Created on 2020-04-08 20:12 by Henry Carscadden, last changed 2022-04-11 14:59 by admin. This issue is now closed.

Messages (9)
msg366005 - (view)	Author: Henry Carscadden (Henry Carscadden)	Date: 2020-04-08 20:12
The product method in itertools provides an implementation of the Cartesian product that when run on with many arguments quickly gives out of memory errors. The current implementation creates a lot of unnecessary lists in this situation. A more appropriate implementation uses dynamic programming to avoid these out of memory issues.
msg366031 - (view)	Author: Dennis Sweeney (Dennis Sweeney) *	Date: 2020-04-09 01:49
The trouble is that itertools.product accepts iterators, and there is no guaranteed way of "restarting" an arbitrary iterator in Python. Consider: >>> a = iter([1,2,3]) >>> b = iter([4,5,6]) >>> next(a) 1 >>> next(b) 4 >>> from itertools import product >>> list(product(a, b)) [(2, 5), (2, 6), (3, 5), (3, 6)] Since there's no way to get back to items you've already consumed, the current approach is to consume all of the iterators to begin with and store their items in arrays, then lazily produce tuples of the items at the right indices of those arrays. Perhaps one could consume lazily from the iterators, say, only filling up the pools as they're needed and not storing the contents of the first iterator, but this would mean sometimes producing a product iterator that was doomed to cause a memory error eventually. If you really need this behavior you could do this in Python: def lazy_product(iterables): if not iterables: yield () return it0 = iterables[0] for x in it0: print(f"{x=}") for rest in lazy_product(iterables[1:]): print(f"{rest=}") yield (x,) + rest The above could surely be optimized as maybe you're suggesting, but this would be a backward-incompatible change for itertools.product.
msg366033 - (view)	Author: Tim Peters (tim.peters) *	Date: 2020-04-09 03:53
Possibly related: https://bugs.python.org/issue10109 Henry, I'm not clear at all about what you're saying. Please give at least one specific, concrete example of the behavior you're objecting to, and specify the behavior you want to see instead.

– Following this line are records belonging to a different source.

import Summits.NavierStokesRegularity.NavierStokesRegularity.Theorems.EulerZoomLiouvillePowerGaugeEulerLiouvilleBreatherWeakLEITools

/-!
# Crux `EulerZoomLiouville.PowerGaugeEulerLiouville` (stmt-NavierStokesRegularity-19832), line `logtime-breathers` (T3, weak residue):
# the ONE-SIDED PROFILE ENERGY INEQUALITY of a WEAK log-time breather — the local energy inequality tested with a CO-MOVING cut-off

Width seat `ns-ezl-w4` (g3; weak breather rigidity, file C — the lever).  Let `(u, p)` be a SUITABLE WEAK Euler pair on the slab `(−∞,0) × ℝ³`
(CKN local energy inequality (2.5), no force) of exact breather form `u(τ, y) = e^{cτ} V(e^{−cτ} y)`, `p(τ, y) = (e^{cτ})² Q(e^{−cτ} y)` for
`τ < 0` (any real `c`; the pressure clause is free by ns-ezl-w3's breather pressure slaving), with `|V|², |V|³, |Q||V| ∈ L¹_loc`.  Then for every
nonnegative test function `σ` and every scale `L > 0`, with `σ_L = σ(L⁻¹·)`,

  `5c ∫ σ_L |V|² + c ∫ |V|² ⟪z, ∇σ_L⟫ ≤ ∫ (|V|² + 2Q) ⟪V, ∇σ_L⟫`                                  (`profile_energy_le`)

— the breather profile local energy relation `(κβ) I_σ(L) = F_σ(L) + β J_σ(L)` of the classical theory (`(α, β) = (c, −c)`, `κ = −5`,
`ClassicalProfile.local_energy_equality`) in the ONE direction the local energy INEQUALITY provides.  Proof: test CKN (2.5) with the CO-MOVING
cut-off `φ(τ, y) = e^{−5cτ} χ(τ) σ_L(e^{−cτ} y)` (`χ` a smooth time bump in `(−2,−1)`): at each time the space integral is, after `y = e^{cτ} z`,
`χ'(τ) I_σ(L) − 5c χ(τ) I_σ(L) − c χ(τ) J_σ(L) + χ(τ) F_σ(L)` (no Fubini: the inequality is already iterated), and `∫ χ' = 0`.
For `c > 0` (`β = −c < 0`) this is exactly the input `hLE` of `WeakProfile.ae_eq_zero_of_locData_of_scaleIneq` (file A).

* `BreatherWeak.profile_energy_le` — the inequality above (tools: `…BreatherWeakLEITools`).

WHAT THIS IS NOT: not NS regularity, not the crux — the lever of the WEAK breather-rigidity member (sequel `…BreatherWeakRigidity`);
`--supports` stmt-19832. [folklore; cf. CaffarelliKohnNirenberg1982 §2 (2.5), ChaeShvydkoy2013 §2.2]
-/

noncomputable section

set_option linter.dupNamespace false

open MeasureTheory Set Filter Topology Metric Function TopologicalSpace
open scoped ENNReal NNReal RealInnerProductSpace ContDiff Laplacian

namespace Summit.NavierStokesRegularity.NavierStokesRegularity.Theorems.PowerGaugeEulerLiouville

open Literature.Analysis Literature.Analysis.FunctionSpaces Literature.Analysis.FluidPDE

namespace BreatherWeak

variable {u : ℝ → EuclideanSpace ℝ (Fin 3) → EuclideanSpace ℝ (Fin 3)} {p : ℝ → EuclideanSpace ℝ (Fin 3) → ℝ}
  {c : ℝ} {V : EuclideanSpace ℝ (Fin 3) → EuclideanSpace ℝ (Fin 3)} {Q : EuclideanSpace ℝ (Fin 3) → ℝ}
  {σ : EuclideanSpace ℝ (Fin 3) → ℝ}
import Summits.MatrixMultiplication.OmegaCensus.STPPKernelListerOrderN56DP1

/-!
# ω-census (abelian STPP census): kernel lister — ORDER capstone at `n = 56` MODULO the 102 tree-law survivor pattern(s) (part 11 of 28: root computation over `selN56P11`)

HONEST FRAMING (pub-omega census; verbatim): lottery ticket; floor = certified bounds/negative ranges.
Census STRUCTURE (seat pub-omega-stpp-2 gen 31 (generator of stpp-2 gen 30), 2026-08-29), family (b2).  Nothing here is progress on `ω`.  CONDITIONAL THEOREM: for every
finite abelian group `H` of order `56`, IF none of the 102 size patterns of `deadN56` (`234_236`, `234_263`, `234_326`, `234_334`, `234_343`, `234_362`, `234_433`, `235_325`, `235_333`, `244_244`, `244_333`, `244_424`, `111_234_424`, `113_333_333`, `116_333_342`, `122_234_523`, `122_235_324`, `122_235_342`, `122_235_432`, `122_324_325`, `122_333_333`, `123_333_342`, `123_333_423`, `123_333_432`, `124_253_522`, `125_432_432`, `133_423_423`, `133_423_432`, `133_423_622`, `222_234_333`, `223_233_333`, `223_234_234`, `223_234_243`, `223_235_332`, `223_242_523`, `223_242_532`, `223_243_243`, `223_243_342`, `223_243_423`, `223_243_432`, `223_272_332`, `223_332_333`, `223_342_342`, `223_342_432`, `224_233_234`, `224_233_243`, `224_234_252`, `224_234_332`, `224_242_333`, `224_243_332`, `224_262_332`, `224_332_342`, `225_233_252`, `225_252_522`, `233_233_234`, `233_233_324`, `233_233_423`, `233_234_323`, `233_234_332`, `111_112_333_333`, `111_115_333_342`, `111_124_432_432`, `111_133_333_522`, `111_222_233_523`, `111_222_234_234`, `111_222_234_243`, `111_225_233_323`, `111_225_332_332`, `112_114_333_342`, `112_122_333_423`, `112_122_333_432`, `112_171_423_423`, `112_221_234_333`, `113_113_333_342`, `113_123_432_432`, `113_131_333_423`, `113_161_423_423`, `113_223_243_332`, `113_223_332_342`, `113_232_234_323`, `113_232_243_332`, `113_232_323_432`, `113_232_332_423`, `113_233_332_332`, `114_222_332_333`, `115_122_432_432`, `122_213_342_432`, `122_213_432_432`, `122_223_332_423`, `122_223_332_622`, `122_233_233_233`, `122_234_234_321`, `122_323_323_332`, `123_323_332_422`, `222_224_233_422`, `223_223_242_332`, `111_111_111_333_333`, `111_111_122_333_423`, `111_112_223_243_332`, `111_112_223_332_342`, `111_112_232_323_432`, `111_222_224_242_422`) is realisable in `H` as an STPP family
(CKSU Def. 5.1), THEN every STPP family of `H` has `Σ |Aᵢ||Bᵢ||Cᵢ| ≤ 56` (no beating family, no `ω < 3` via CKSU Thm. 5.5).  The dead list is
EXACTLY the set of minimal beating size patterns (canonical classes, all block counts, all entries) that survive the seven tree laws of the kernel
lister at order `56` (single-block volume, representation count, N7, N16, N8 = Kneser over all divisors, N18, N12) — i.e. the residual census
obligation at order `56` is reduced to deciding these 102 explicit patterns per group (by search engines or future kernel kills).  Mechanism:
`KLister.volume_le_of_scan_list_dead` (`STPPKernelListerOrderKitD`) over the root computation with this dead list, split over 28 first-block
selection(s) (`decide +kernel`; python twin `gen_orderD.py`/`klister_lean.py`, 3138643 calls, canonical-equality dead test, fixpoint in 2 round(s)).
-/

open Finset

namespace Summit.MatrixMultiplication.OmegaCensus.KLister

open Literature.Computability.AlgebraicComplexity


/-- First blocks of part 11 of the root computation at order `56`. [folklore] -/
def selN56P11 : List Shape := [(3, 2, 4)]

set_option maxRecDepth 32768 in
set_option maxHeartbeats 4000000 in
/-- Root computation of the kernel lister at order `56` with the dead list `deadN56`, first blocks in `selN56P11`: `true` (twin 90923 calls). [folklore] -/
theorem scan_N56P11 : scanFirstC 56 deadN56 (fun s => selN56P11.contains s) chunksN56 = true := by
  decide +kernel

end Summit.MatrixMultiplication.OmegaCensus.KLister
import Mathlib
import Summits.CriticalPhenomena.PercolationContinuityZ3.Theorems.PercNonProliferationPolynomialAssembly
import Summits.CriticalPhenomena.PercolationContinuityZ3.Theorems.PercNonProliferationMeanCauchySchwarz
import Summits.CriticalPhenomena.PercolationContinuityZ3.Theorems.PercNonProliferationNonProliferationPowerCap
import Summits.CriticalPhenomena.PercolationContinuityZ3.Theorems.FreeBoxSparse.Negative.CentredForms
import HarnessLib

/-!
# Crux `PercNonProliferation.SubpolynomialBlocking` (stmt-CriticalPhenomena-4446) — what the polynomial pair really
# consumes: the product form `θ(p)² ≤ 64 · E_p[N_n] · FA₂ᵖ(2n)` and the exponent trade-off

Helper file (lead prover-line-stmt-CriticalPhenomena-4446-c5-0, line `cross-sandwich-flat-seal`), landed
`--supports stmt-CriticalPhenomena-4446`; it proves the registered stubs
`theta_sq_le_meanSpanning_mul_pairConnectivity` and `percolationContinuityZ3_of_exponents`.

Notation (all sums are the ones written in the route file `Theses/PercNonProliferation.lean`):
* `E_p[N_n] := Σ_{k < |B(n)|} P_p(∃ k+1 points of B(n), each joined inside B(2n) to ∂ⁱⁿB(2n), pairwise not
  joined inside B(2n))` — the mean number of annulus-spanning box-clusters (layer cake; the summand is
  `P(N_n ≥ k+1)`, in the tree `repEvent 3 k n`);
* `FA₂ᵖ(m) := |B(m)|⁻² Σ_{x,y ∈ B(m)} P_p(x ↔ y inside B(m))` — the free-box pair connectivity;
* `u_n := P_{p_c}(B(n) ↮ ∂ⁱⁿB(2n) inside B(2n))` — the crux's blocking probability.

The route's `PolynomialAssembly` is `MeanCauchySchwarz → SpanningBKCap → FreeBoxPowerSaving → SubpolynomialBlocking →
θ(p_c) = 0`, and the crux enters ONLY through the BK cap `E[N_n] ≤ 1/u_n ≤ n^{s}`. This file isolates the hinge:

* `theta_sq_le_meanSpanning_mul_pairConnectivity` — **product form, every `p`, every `n ≥ 1`**:
  `θ(p)² ≤ 64 · E_p[N_n] · FA₂ᵖ(2n)` (`MeanCauchySchwarz` `(θ|B(n)|)² ≤ E[N_n]·E[S_n]`, `E[S_n] ≤ |B(2n)|² FA₂(2n)`,
  `|B(2n)| ≤ 8|B(n)|`, the landed `FreeBoxSparse.Negative.card_box_two_mul_le`). So `θ(p_c) = 0` iff-free: it follows as soon as `liminf_n E_{p_c}[N_n] · FA₂(2n) = 0`.
* `percolationContinuityZ3_of_exponents` — **exponent trade-off**: `FA₂(n) ≤ C n^{-a}` (`n ≥ 1`) and
  `E_{p_c}[N_n] ≤ C' n^{b}` FREQUENTLY with `b < a` give `θ(p_c(ℤ³)) = 0`.
* Instances. (i) `percolationContinuityZ3_of_meanSpanningSubpoly`: `FreeBoxPowerSaving` + "`E_{p_c}[N_n] ≤ n^{s}`
  frequently, every `s > 0`" (MEAN NON-PROLIFERATION, sub-polynomial form) close the conjunct — this hypothesis is
  implied by the crux (`SpanningBKCap` + crux, stub `meanSpanningSubpoly_of_subpolynomialBlocking`, sibling file) and
  is strictly weaker in content (it tolerates crossing w.h.p. by few spanning clusters, which the crux forbids), so it
  is the weakest form of r4 the polynomial pair needs; (ii) `percolationContinuityZ3_of_pairConnectivity_decay`:
  with the sibling crux's LANDED `NonProliferation.expected_numSpanning_le_rpow` (`E_{p_c}[N_n] ≤ C n^{2-β}`, β > 0,
  unconditional) and the proved `meanCauchySchwarz_proof`, a free-box power saving with ANY exponent `a > 2 - β`
  gives `θ(p_c) = 0` with no blocking input at all (unconditional statement: `∃ b < 2, ∀ a > b, …`).
No new definitions; no sorry.
-/

noncomputable section

namespace Summit.CriticalPhenomena.PercolationContinuityZ3.Theorems.SubpolynomialBlocking

open MeasureTheory Filter Topology
open Literature.Probability.Percolation Literature.Probability.LatticeModels
open Summit.CriticalPhenomena.PercolationContinuityZ3.Theses.PercNonProliferation

namespace MeanSpanningTradeoff

/-- Real arithmetic of the product form: from `(θ b)² ≤ EN·ES`, `0 ≤ EN`, `ES ≤ T`, `T = F·b₂²`, `0 ≤ F`,
`0 < b`, `0 < b₂ ≤ 8 b` conclude `θ² ≤ 64·EN·F`. -/
theorem arith {θ b b₂ EN ES T F : ℝ} (hb : 0 < b) (hb₂ : b₂ ≤ 8 * b) (hb₂0 : 0 < b₂)
    (hMCS : (θ * b) ^ 2 ≤ EN * ES) (hEN : 0 ≤ EN) (hES : ES ≤ T) (hT : T = F * b₂ ^ 2) (hF : 0 ≤ F) :
    θ ^ 2 ≤ 64 * EN * F := by
  have hb₂sq : b₂ ^ 2 ≤ 64 * b ^ 2 := by
    calc b₂ ^ 2 ≤ (8 * b) ^ 2 := pow_le_pow_left₀ hb₂0.le hb₂ 2
      _ = 64 * b ^ 2 := by ring
  have key : θ ^ 2 * b ^ 2 ≤ 64 * EN * F * b ^ 2 := by
    calc θ ^ 2 * b ^ 2 = (θ * b) ^ 2 := by ring
      _ ≤ EN * ES := hMCS
      _ ≤ EN * T := mul_le_mul_of_nonneg_left hES hEN
      _ = EN * F * b₂ ^ 2 := by rw [hT]; ring
      _ ≤ EN * F * (64 * b ^ 2) := mul_le_mul_of_nonneg_left hb₂sq (mul_nonneg hEN hF)
      _ = 64 * EN * F * b ^ 2 := by ring
  exact le_of_mul_le_mul_right key (pow_pos hb 2)

/-- A frequently-true inequality against a sequence tending to `0` forces a square to vanish:
if `∃ᶠ n, θ² ≤ g n` and `g → 0` then `θ = 0`. -/
theorem eq_zero_of_frequently_sq_le {θ : ℝ} {g : ℕ → ℝ} (hfreq : ∃ᶠ n : ℕ in atTop, θ ^ 2 ≤ g n)
    (hg : Tendsto g atTop (𝓝 0)) : θ = 0 := by
  have hsq : θ ^ 2 ≤ 0 := by
    by_contra hpos
    push Not at hpos
    obtain ⟨n, h1, h2⟩ := (hfreq.and_eventually (hg.eventually (gt_mem_nhds hpos))).exists
    exact absurd (h1.trans_lt h2) (lt_irrefl _)
  exact pow_eq_zero_iff two_ne_zero |>.1 (le_antisymm hsq (sq_nonneg _))

end MeanSpanningTradeoff

open MeanSpanningTradeoff

/-- **Product form (registered stub `theta_sq_le_meanSpanning_mul_pairConnectivity`).** Under `MeanCauchySchwarz`,
for every `p` and every `n ≥ 1`: `θ(p)² ≤ 64 · E_p[N_n] · FA₂ᵖ(2n)`. Proof: `(θ|B(n)|)² ≤ E[N_n]·E[S_n]`
(`MeanCauchySchwarz`), `E[S_n] = Σ_{x,y∈B(n)} P(x ↔ y in B(2n)) ≤ Σ_{x,y∈B(2n)} P(x ↔ y in B(2n)) = FA₂(2n)·|B(2n)|²`
and `|B(2n)|² ≤ 64 |B(n)|²`. -/
theorem theta_sq_le_meanSpanning_mul_pairConnectivity : MeanCauchySchwarz → ∀ (p : unitInterval) (n : ℕ), 1 ≤ n → (theta (zdGraph 3) (0 : Site 3) p) ^ 2 ≤ 64 * (∑ k ∈ Finset.range (box 3 n).card, (bondPercolation (zdGraph 3) p).real {ω | ∃ x : Fin (k + 1) → Site 3, (∀ i, x i ∈ box 3 n) ∧ (∀ i, ∃ y ∈ innerBoundary (zdGraph 3) (box 3 (2 * n)), ω ∈ openConnIn ↑(box 3 (2 * n)) (x i) y) ∧ ∀ i j, i ≠ j → ω ∉ openConnIn ↑(box 3 (2 * n)) (x i) (x j)}) * ((∑ x ∈ box 3 (2 * n), ∑ y ∈ box 3 (2 * n), (bondPercolation (zdGraph 3) p).real (openConnIn ↑(box 3 (2 * n)) x y)) / ((box 3 (2 * n)).card : ℝ) ^ 2) := by
  intro hMCS p n _hn
  unfold MeanCauchySchwarz at hMCS
  have hb : (0 : ℝ) < (box 3 n).card := Nat.cast_pos.2 (Finset.card_pos.2 (box_nonempty 3 n))
  have hb₂0 : (0 : ℝ) < (box 3 (2 * n)).card := Nat.cast_pos.2 (Finset.card_pos.2 (box_nonempty 3 (2 * n)))
  set T : ℝ := ∑ x ∈ box 3 (2 * n), ∑ y ∈ box 3 (2 * n),
    (bondPercolation (zdGraph 3) p).real (openConnIn ↑(box 3 (2 * n)) x y) with hTdef
  have hT0 : 0 ≤ T := Finset.sum_nonneg fun x _ => Finset.sum_nonneg fun y _ => measureReal_nonneg
  refine arith (T := T) hb (FreeBoxSparse.Negative.card_box_two_mul_le n) hb₂0 (hMCS p n) ?_ ?_ ?_ (div_nonneg hT0 (sq_nonneg _))
  · exact Finset.sum_nonneg fun k _ => measureReal_nonneg
  · exact polynomialAssembly_sum_sum_mono (box_mono 3 (by omega)) fun x y => measureReal_nonneg
  · field_simp

/-- **Exponent trade-off (registered stub `percolationContinuityZ3_of_exponents`).** Under `MeanCauchySchwarz`:
a free-box power saving `FA₂(n) ≤ C n^{-a}` (`n ≥ 1`) at `p_c` and a mean spanning bound `E_{p_c}[N_n] ≤ C' n^{b}`
along ANY subsequence, with `b < a`, give `θ(p_c(ℤ³)) = 0`: at such `n`, `θ² ≤ 64 · C' n^b · C (2n)^{-a} =
64 C C' 2^{-a} n^{-(a-b)} → 0`. -/
theorem percolationContinuityZ3_of_exponents : MeanCauchySchwarz → ∀ (a b C C' : ℝ), b < a → (∀ n : ℕ, 1 ≤ n → (∑ x ∈ box 3 n, ∑ y ∈ box 3 n, (bondPercolation (zdGraph 3) (criticalProbI 3)).real (openConnIn ↑(box 3 n) x y)) / ((box 3 n).card : ℝ) ^ 2 ≤ C * (n : ℝ) ^ (-a)) → (∃ᶠ n : ℕ in atTop, (∑ k ∈ Finset.range (box 3 n).card, (bondPercolation (zdGraph 3) (criticalProbI 3)).real {ω | ∃ x : Fin (k + 1) → Site 3, (∀ i, x i ∈ box 3 n) ∧ (∀ i, ∃ y ∈ innerBoundary (zdGraph 3) (box 3 (2 * n)), ω ∈ openConnIn ↑(box 3 (2 * n)) (x i) y) ∧ ∀ i j, i ≠ j → ω ∉ openConnIn ↑(box 3 (2 * n)) (x i) (x j)}) ≤ C' * (n : ℝ) ^ b) → _root_.PercolationContinuityZ3 := by
  intro hMCS a b C C' hba hC hEN
  refine Literature.Probability.Percolation.percolationContinuityZ3_iff.2 ?_
  -- the bound at every scale of the subsequence
  have key : ∃ᶠ n : ℕ in atTop, (theta (zdGraph 3) (0 : Site 3) (criticalProbI 3)) ^ 2 ≤
      64 * C * C' * (2 : ℝ) ^ (-a) * (n : ℝ) ^ (-(a - b)) := by
    refine (hEN.and_eventually (eventually_ge_atTop 1)).mono fun n ⟨hENn, hn⟩ => ?_
    have hn0 : (0 : ℝ) < n := Nat.cast_pos.2 (Nat.succ_le_iff.1 hn)
    have hprod := theta_sq_le_meanSpanning_mul_pairConnectivity hMCS (criticalProbI 3) n hn
    set EN : ℝ := ∑ k ∈ Finset.range (box 3 n).card, (bondPercolation (zdGraph 3) (criticalProbI 3)).real
      {ω | ∃ x : Fin (k + 1) → Site 3, (∀ i, x i ∈ box 3 n) ∧
        (∀ i, ∃ y ∈ innerBoundary (zdGraph 3) (box 3 (2 * n)), ω ∈ openConnIn ↑(box 3 (2 * n)) (x i) y) ∧
        ∀ i j, i ≠ j → ω ∉ openConnIn ↑(box 3 (2 * n)) (x i) (x j)} with hENdef
    set F : ℝ := (∑ x ∈ box 3 (2 * n), ∑ y ∈ box 3 (2 * n),
      (bondPercolation (zdGraph 3) (criticalProbI 3)).real (openConnIn ↑(box 3 (2 * n)) x y)) /
        ((box 3 (2 * n)).card : ℝ) ^ 2 with hFdef
    have hEN0 : 0 ≤ EN := Finset.sum_nonneg fun k _ => measureReal_nonneg
    have hF0 : 0 ≤ F := div_nonneg (Finset.sum_nonneg fun x _ => Finset.sum_nonneg fun y _ =>
      measureReal_nonneg) (sq_nonneg _)
    have hFle : F ≤ C * ((2 * n : ℕ) : ℝ) ^ (-a) := hC (2 * n) (by omega)
    have hC'0 : 0 ≤ C' * (n : ℝ) ^ b := hEN0.trans hENn
    have h2n : ((2 * n : ℕ) : ℝ) ^ (-a) = (2 : ℝ) ^ (-a) * (n : ℝ) ^ (-a) := by
      rw [Nat.cast_mul, Nat.cast_ofNat]
      exact Real.mul_rpow (by norm_num) hn0.le
    have hcomb : (n : ℝ) ^ b * (n : ℝ) ^ (-a) = (n : ℝ) ^ (-(a - b)) := by
      rw [← Real.rpow_add hn0]
      congr 1
      ring
    calc (theta (zdGraph 3) (0 : Site 3) (criticalProbI 3)) ^ 2 ≤ 64 * EN * F := hprod
      _ ≤ 64 * (C' * (n : ℝ) ^ b) * F :=
          mul_le_mul_of_nonneg_right (mul_le_mul_of_nonneg_left hENn (by norm_num)) hF0
      _ ≤ 64 * (C' * (n : ℝ) ^ b) * (C * ((2 * n : ℕ) : ℝ) ^ (-a)) :=
          mul_le_mul_of_nonneg_left hFle (mul_nonneg (by norm_num) hC'0)
      _ = 64 * C * C' * (2 : ℝ) ^ (-a) * ((n : ℝ) ^ b * (n : ℝ) ^ (-a)) := by rw [h2n]; ring
      _ = 64 * C * C' * (2 : ℝ) ^ (-a) * (n : ℝ) ^ (-(a - b)) := by rw [hcomb]
  have hlim : Tendsto (fun n : ℕ => 64 * C * C' * (2 : ℝ) ^ (-a) * (n : ℝ) ^ (-(a - b))) atTop (𝓝 0) := by
    have h := ((tendsto_rpow_neg_atTop (sub_pos.2 hba)).comp tendsto_natCast_atTop_atTop).const_mul
      (64 * C * C' * (2 : ℝ) ^ (-a))
    rw [mul_zero] at h
    exact h
  exact eq_zero_of_frequently_sq_le key hlim

/-- **Mean non-proliferation (sub-polynomial form) suffices for the polynomial pair.**
`MeanCauchySchwarz → FreeBoxPowerSaving → (∀ s > 0, ∃ᶠ n, E_{p_c}[N_n] ≤ n^{s}) → θ(p_c(ℤ³)) = 0`
(trade-off with `b := a/2 < a`, `C' := 1`). The third hypothesis follows from the crux `SubpolynomialBlocking` and
the proved `SpanningBKCap` (`E[N_n] ≤ 1/u_n ≤ n^{s}`; sibling stub `meanSpanningSubpoly_of_subpolynomialBlocking`),
so this theorem contains `polynomialAssembly_proof` with the crux replaced by a formally weaker statement. -/
theorem percolationContinuityZ3_of_meanSpanningSubpoly (hMCS : MeanCauchySchwarz) (hFPS : FreeBoxPowerSaving)
    (hEN : ∀ s : ℝ, 0 < s → ∃ᶠ n : ℕ in atTop,
      (∑ k ∈ Finset.range (box 3 n).card, (bondPercolation (zdGraph 3) (criticalProbI 3)).real
        {ω | ∃ x : Fin (k + 1) → Site 3, (∀ i, x i ∈ box 3 n) ∧
          (∀ i, ∃ y ∈ innerBoundary (zdGraph 3) (box 3 (2 * n)), ω ∈ openConnIn ↑(box 3 (2 * n)) (x i) y) ∧
          ∀ i j, i ≠ j → ω ∉ openConnIn ↑(box 3 (2 * n)) (x i) (x j)}) ≤ (n : ℝ) ^ s) :
    _root_.PercolationContinuityZ3 := by
  unfold FreeBoxPowerSaving at hFPS
  obtain ⟨a, C, ha, hC⟩ := hFPS
  refine percolationContinuityZ3_of_exponents hMCS a (a / 2) C 1 (half_lt_self ha) hC ?_
  exact (hEN (a / 2) (half_pos ha)).mono fun n h => by rwa [one_mul]

/-- **A free-box power saving beyond the landed power cap needs no blocking input.** Unconditionally (the route's
`MeanCauchySchwarz` is proved, `meanCauchySchwarz_proof`, and the sibling crux's power cap
`NonProliferation.expected_numSpanning_le_rpow` gives `E_{p_c}[N_n] ≤ C n^{2-β}` for some `β > 0`): there is
`b < 2` such that `FA₂(n) ≤ C n^{-a}` (`n ≥ 1`) with ANY `a > b` implies `θ(p_c(ℤ³)) = 0`. (Numerically
`FA₂(n) ≍ n^{-0.95}`, so this is bookkeeping of what is certified, not a claim that the hypothesis is expected.) -/
theorem percolationContinuityZ3_of_pairConnectivity_decay :
    ∃ b : ℝ, b < 2 ∧ ∀ a C : ℝ, b < a →
      (∀ n : ℕ, 1 ≤ n → (∑ x ∈ box 3 n, ∑ y ∈ box 3 n,
          (bondPercolation (zdGraph 3) (criticalProbI 3)).real (openConnIn ↑(box 3 n) x y)) /
            ((box 3 n).card : ℝ) ^ 2 ≤ C * (n : ℝ) ^ (-a)) →
      _root_.PercolationContinuityZ3 := by
  obtain ⟨β, C', hβ, hcap⟩ := NonProliferation.expected_numSpanning_le_rpow
  refine ⟨2 - β, by linarith, fun a C hba hC => ?_⟩
  refine percolationContinuityZ3_of_exponents meanCauchySchwarz_proof a (2 - β) C C' hba hC ?_
  exact ((eventually_ge_atTop 1).mono fun n hn => hcap n hn).frequently

end Summit.CriticalPhenomena.PercolationContinuityZ3.Theorems.SubpolynomialBlocking

end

msg366103 - (view)	Author: Henry Carscadden (Henry Carscadden)	Date: 2020-04-10 04:10
Hey, Tim, I just wanted a note of clarification. I was working on an approximation algorithm for a network science tool that is being released soon. Initially, I relied on itertools.product(), but when I moved to testing on non-trivial graphs, I immediately had Out of Memory Errors. This was even on the nodes with large memories on the computing cluster that I was using. The issue is a lot of extra lists are added as the number of iterables passed product grows although the actual number of elements in the iterables is relatively small. Here is the workaround that I used to handle many arguments: def product(*args) -> Iterable: ''' Takes in several iterables and returns a generator that yields the cartesian product of the elements in the iterables :param args: sets which you would like the cartesian product of :return: generator ''' if len(args) == 1 and type(args) == list: return args numArgs = len(args) indices = np.zeros(numArgs, dtype=np.uint) checkLen = len(args[0]) while indices[0] < checkLen: curr_term = [args[0][indices[0]]] for i in range(1, numArgs): curr_term.append(args[i][indices[i]]) indices[-1] += np.uint(1) for i in range(1, numArgs): updated = False if indices[-i] >= len(args[-i]): indices[-i] = np.uint(0) indices[-i - 1] += np.uint(1) updated = True if not updated: break yield curr_term
msg366107 - (view)	Author: Tim Peters (tim.peters) *	Date: 2020-04-10 04:51
Henry, I have to ask again: please give at least one specific, concrete example of the behavior you're objecting to. English isn't helping, and I still have no idea what your complaint is. What I'm looking for: for i in itertools.product(???): pass where you replace the ??? with executable code (preferably not using numpy or any other extension package) that provokes the MemoryError you're talking about. For example, here I'm constructing a case with a million arguments. There's no problem at all: >>> import itertools >>> args = [range(100) for i in range(1_000_000)] >>> for i in itertools.product(*args): ... print(len(i)) [and it prints 1000000 over & over until I get bored and kill it] Note if it _did_ provoke a problem, we probably wouldn't care - there are no plausible realistic use cases for passing a million arguments to product(). You haven't given us a way to reproduce your complaint, or even a clue as to the number of arguments you're talking about. The above code was my best guess as to what you _might_ be talking about. But since there's no MemoryError in sight, apparently not. I'm suspecting this may be an XY problem[1], and especially because you posted "a solution" instead of an actual problem ;-) [1] https://meta.stackexchange.com/questions/66377/what-is-the-xy-problem
msg366113 - (view)	Author: Raymond Hettinger (rhettinger) *	Date: 2020-04-10 10:27
> when I moved to testing on non-trivial graphs, I immediately had > Out of Memory Errors. I'm going to hazard a guess that the input to product() was a graph traversal iterator that got trapped in an undetected cycle. Feeding an infinite iterator into product() would eat all available memory, just as it would with list().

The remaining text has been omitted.